══ SUPPLIED MATERIAL ══

/-- **THE INNER SECTION IS LEFT-`N_Δ(𝔸)`-INVARIANT** (α3-2's currency): `f` a continuous Siegel section, `γ₀ ∈ H(L⁺)`, `Γ' = Stab([γ₀])` by its membership law,
`β₁` a `Γ'`-covering weight, `F x = ∫ β₁(u) • f(γ₀·(u·x)) dνN(u)`; if `∫⁻ ‖f(γ₀·(u·x))‖ₑ β₁(u) dνN < ∞` then `F(u'·x) = F x` for every `u' ∈ N_Δ(𝔸)` — `y ↦ f(γ₀·y)` is
left-`Γ'`-invariant (★ `apply_translate_subgroup_mul`: `γ₀ γ γ₀⁻¹ ∈ P_Δ(L⁺)` acts by `σ = 1`), then ★ I2 part 2 `integral_wt_smul_apply_unip_mul_eq`.
[cite: MoeglinWaldspurger1995, II.1.7] [cite: CogdellAnalyticTheory2004, §2.3] -/
theorem inner_section_unip_mul_eq (νN : Measure (unipDelta L e dV hdV dW hdW)) [νN.IsMulLeftInvariant]
    {χ : HeckeCharacter L} {s : ℂ} {f : HA L e dV hdV dW hdW → ℂ} (hf : IsSiegelDeltaSection L e dV hdV dW hdW χ s f) (hfc : Continuous f)
    (γ₀ : ratH L e dV hdV dW hdW) (Γ' : Subgroup (unipDelta L e dV hdV dW hdW))
    (hΓ' : ∀ u : unipDelta L e dV hdV dW hdW, u ∈ Γ' ↔ (u : HA L e dV hdV dW hdW) ∈ ratH L e dV hdV dW hdW ∧
      IsSiegelDelta L e dV hdV dW hdW ((γ₀ : HA L e dV hdV dW hdW) * (u : HA L e dV hdV dW hdW) * ((γ₀ : HA L e dV hdV dW hdW))⁻¹))
    {β₁ : unipDelta L e dV hdV dW hdW → ℝ≥0∞} (hβ₁ : IsCoveringWeight Γ' β₁)
    (F : HA L e dV hdV dW hdW → ℂ) (hF : ∀ x, F x = ∫ u, (β₁ u).toReal • f ((γ₀ : HA L e dV hdV dW hdW) * ((u : HA L e dV hdV dW hdW) * x)) ∂νN)
    (x : HA L e dV hdV dW hdW) (hint : ∫⁻ u, ‖f ((γ₀ : HA L e dV hdV dW hdW) * ((u : HA L e dV hdV dW hdW) * x))‖ₑ * β₁ u ∂νN ≠ ∞)
    (u' : HA L e dV hdV dW hdW) (hu' : u' ∈ unipDelta L e dV hdV dW hdW) :
    F (u' * x) = F x := by
  have hΓ'le : Γ' ≤ unipDeltaRat L e dV hdV dW hdW := fun u hu => (mem_unipDeltaRat_iff L e dV hdV dW hdW u).2 ((hΓ' u).1 hu).1
  haveI : Countable (unipDeltaRat L e dV hdV dW hdW) := countable_unipDeltaRat L e dV hdV dW hdW
  haveI : Countable Γ' := (Subgroup.inclusion_injective hΓ'le).countable
  have hΓ'rat : ∀ γ ∈ Γ', ((γ : unipDelta L e dV hdV dW hdW) : HA L e dV hdV dW hdW) ∈ ratH L e dV hdV dW hdW := fun γ hγ => ((hΓ' γ).1 hγ).1
  have hΓ'P : ∀ γ ∈ Γ', IsSiegelDelta L e dV hdV dW hdW
      ((γ₀ : HA L e dV hdV dW hdW) * ((γ : unipDelta L e dV hdV dW hdW) : HA L e dV hdV dW hdW) * ((γ₀ : HA L e dV hdV dW hdW))⁻¹) := fun γ hγ => ((hΓ' γ).1 hγ).2
  have hinv : ∀ γ : unipDelta L e dV hdV dW hdW, γ ∈ Γ' → ∀ y : HA L e dV hdV dW hdW,
      f ((γ₀ : HA L e dV hdV dW hdW) * (((γ : unipDelta L e dV hdV dW hdW) : HA L e dV hdV dW hdW) * y)) = f ((γ₀ : HA L e dV hdV dW hdW) * y) := by
    intro γ hγ y
    have h1 := apply_translate_subgroup_mul hf γ₀ y Γ' hΓ'rat hΓ'P hγ 1
    simpa only [mul_one, OneMemClass.coe_one, one_mul, mul_assoc] using h1
  rw [hF, hF]
  exact integral_wt_smul_apply_unip_mul_eq L e dV hdV dW hdW νN hβ₁ hfc (γ₀ : HA L e dV hdV dW hdW) x hinv hint ⟨u', hu'⟩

═══

# PROMPT:
Restate, please, word for word the span of records running from the first line to the line bearing "[cite: MoeglinWaldspurger1995, II.1.7]", both included, and nothing outside it.

# ANSWER SECTION:
/-- **THE INNER SECTION IS LEFT-`N_Δ(𝔸)`-INVARIANT** (α3-2's currency): `f` a continuous Siegel section, `γ₀ ∈ H(L⁺)`, `Γ' = Stab([γ₀])` by its membership law,
`β₁` a `Γ'`-covering weight, `F x = ∫ β₁(u) • f(γ₀·(u·x)) dνN(u)`; if `∫⁻ ‖f(γ₀·(u·x))‖ₑ β₁(u) dνN < ∞` then `F(u'·x) = F x` for every `u' ∈ N_Δ(𝔸)` — `y ↦ f(γ₀·y)` is
left-`Γ'`-invariant (★ `apply_translate_subgroup_mul`: `γ₀ γ γ₀⁻¹ ∈ P_Δ(L⁺)` acts by `σ = 1`), then ★ I2 part 2 `integral_wt_smul_apply_unip_mul_eq`.
[cite: MoeglinWaldspurger1995, II.1.7] [cite: CogdellAnalyticTheory2004, §2.3] -/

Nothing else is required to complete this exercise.